I found this exercise to be very interesting as it allowed me to pull data from a webpage and present it in a more easily digestible manner. I could have gone through and manually counted the number of articles from each day of the week, or made tallies of what news outlets appeared the most, but this would have been very time consuming and left room for errors.

However, while a lot of information was gleaned from this, it is in many ways incomplete.

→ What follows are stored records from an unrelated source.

/-!
# Route `CMKolyvaginAtInertTwo`, crux `CMKolyvaginConjectureAtInertTwo` (stmt-BirchSwinnertonDyer-24648),
# stub `stub_positiveDepth` — ORDER OF THE STRICT-DESCENT OBSTRUCTION CLASS, ITS IMAGE IN `Ш(E/K)`,
# AND THE ONE-BIT SIGN CLASH AT `p = 2`

Seat `leafhand-bsd-cmkolyvaginatinert-6` g0 (cell `bsd-eis`); helper `--supports stmt-BirchSwinnertonDyer-24648`.
THEOREMS ONLY: no definition, no named fact, no `sorry`.  BSD is NOT proved by any of this; the stub and the crux
stay OPEN.  Conditional inputs: Gross 1991 Prop. 3.7 (2) BY NAME (`GrossLMS1991.prop37_2_reductionCongruence_inert`,
item 28665) wherever the Selmer property of the class is used (as in the predecessor file), and — §3 only — the
`ε`-LINE hypothesis on `E(K)` (`τ x − ε x` torsion for every `x ∈ E(K)`, `ε = −w(E)`), which §4 derives from
`E(K) = ℤ g + torsion` plus a `K`-rational Heegner point of infinite order (Gross Prop. 5.3); on H₂ that is Kolyvagin's
rank theorem for the pair `(E, E^{(d_K)})`, an input of the route, not proved here.

Predecessor (`…StrictDescentObstructionClass`, hand -5): for a conductor-`1` datum with `2^{M₀} ∣ y_K`, `L ≥ M₀`, a
Zhang–Kolyvagin prime `ℓ` at `2` of index `≥ L` and any datum `e` of conductor `ℓ`, the class `s_ℓ := 2^{L−M₀}·c_L(e)`
is `2^L`-Selmer, killed by `2^{M₀}`, of `τ`-sign `w(E)`, and `s_ℓ = 0 ⟺ 2^{M₀} ∣ P(ℓ)`.  This file adds:
§1 ORDER LADDER `2^j·s_ℓ = 0 ⟺ 2^{M₀−j} ∣ P(ℓ)`, so `addOrderOf s_ℓ = 2^{M₀−m}` when `2^m ∥ P(ℓ)`: **the exponent of
   the obstruction class IS the size of the descent at `ℓ`** (McCallum §5, `ord d`, at `p = 2`).
§2 IMAGE IN Ш: the image `š_ℓ` of `s_ℓ` in `H¹(K, E)` lies in `Ш(E/K)`, is killed by `2^{M₀}` (Silverman X.4.2 (a), tree
   `map_torsionH1ToH1_selmerGroup_holds`), and `š = 0 ⟺ s` is a Kummer class `δ(x)`, `x ∈ E(K)` (tree `KummerMap`).
§3 ONE-BIT SIGN CLASH (the `p = 2` shadow of Gross's (5.1)): Kummer classes have sign `ε`, `s_ℓ` has sign `−ε`, a class
   with both signs is `2`-torsion; so **`š_ℓ = 0 ⟹ 2·s_ℓ = 0 ⟹ 2^{M₀−1} ∣ P(ℓ)`**.  Hence a descent of TWO OR MORE
   bits at one Kolyvagin prime yields the explicit non-zero `š_ℓ ∈ Ш(E/K)[2^{M₀}]`
   (`sha_primaryComponent_two_ne_bot_of_not_dvd`), and **on a frame with `Ш(E/K)[2^∞] = ⊥` (regime of the child R0
   `CMHeegnerTwoPrimitiveOfTrivialShaTwo`) every Zhang–Kolyvagin prime of index `≥ L ≥ M₀` and every datum keep
   `2^{M₀−1} ∣ P(ℓ)`** — the first descent drops AT MOST ONE BIT there (at odd `p`: none);
   `exists_exactDepth_and_forall_pow_dvd_of_sha_eq_bot` says it in the stub's own currency (exact depth `M₀ ≥ 1` from
   hand -5's `exists_exactDepth_pos`).
§4 `isOfFinAddOrder_map_sub_smul_of_generator`: the `ε`-line from `E(K) = ℤ g + torsion` (Gross Prop. 5.3 moved to `g`;
   adapted from the tree's `GenusExact.PlusDescent.conjAct_kummerMapTorsion_generator_eq`).
HONEST RESIDUAL.  Nothing here produces a prime with `s_ℓ ≠ 0` when `M₀ ≥ 1`: the file measures `s_ℓ` and reads it in
`Ш(E/K)` up to the lost bit.  Kolyvagin's converse at `2` ("`Ш` large ⟹ descent", McCallum Prop. 5.2 / Thm. 5.4 with the
`2^{m(ℓ)}`-th root of `c_L(ℓ)`) remains the research content of the stub.
References: [McCallumLMS1991] §4 Cor. 4.5, §5 (class `d`, `ord d`, Prop. 5.2, Thm. 5.4); [GrossLMS1991] §5 (5.1),
Prop. 5.3; [SilvermanAEC2009] VIII.§2, Thm. X.4.2 (a); [Kolyvagin1991MathAnn] Thm. 2.2.
-/

set_option autoImplicit false
-- the Theorems namespace of this sub repeats the summit name by design (D-0017 nested layout)
set_option linter.dupNamespace false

There were several areas that caused issues and altered the end result with the graphs, so these conclusions are almost certainly not 100% accurate. A few of the issues were as follows:

It was very difficult to merge the News Story and Day/Date tables because they had varying numbers of rows. After spending a lot of time trying to diagnose the issue, I discovered that the extra two rows in the Day/Date table occurred when the SelectorGadget tool identified random spaces in the mappings. Once these were removed, it resolved the discrepancy.
When performing the colsplit() function, some of the data split in unusual or unexpected ways, with both sets of data frames. After merging, I had to go through and manually slice out rows with incomplete or misformated data, as some of the rows had empty spaces instead of no entry making it difficult to accomplish with a function designed to remove N/A values. This reduced the data set from 190 rows to 172.
Initially when creating the Day of Week chart, I was provided a list of overlapping days (two values for Thursday, for example). This is likely a result of the column splits we did before that caused the issues in the previous bullet. For the purposes of this assignment, I filtered out only the top 5 results to get the chart shown. This is why the total count is 91, less than the 172 articles considered.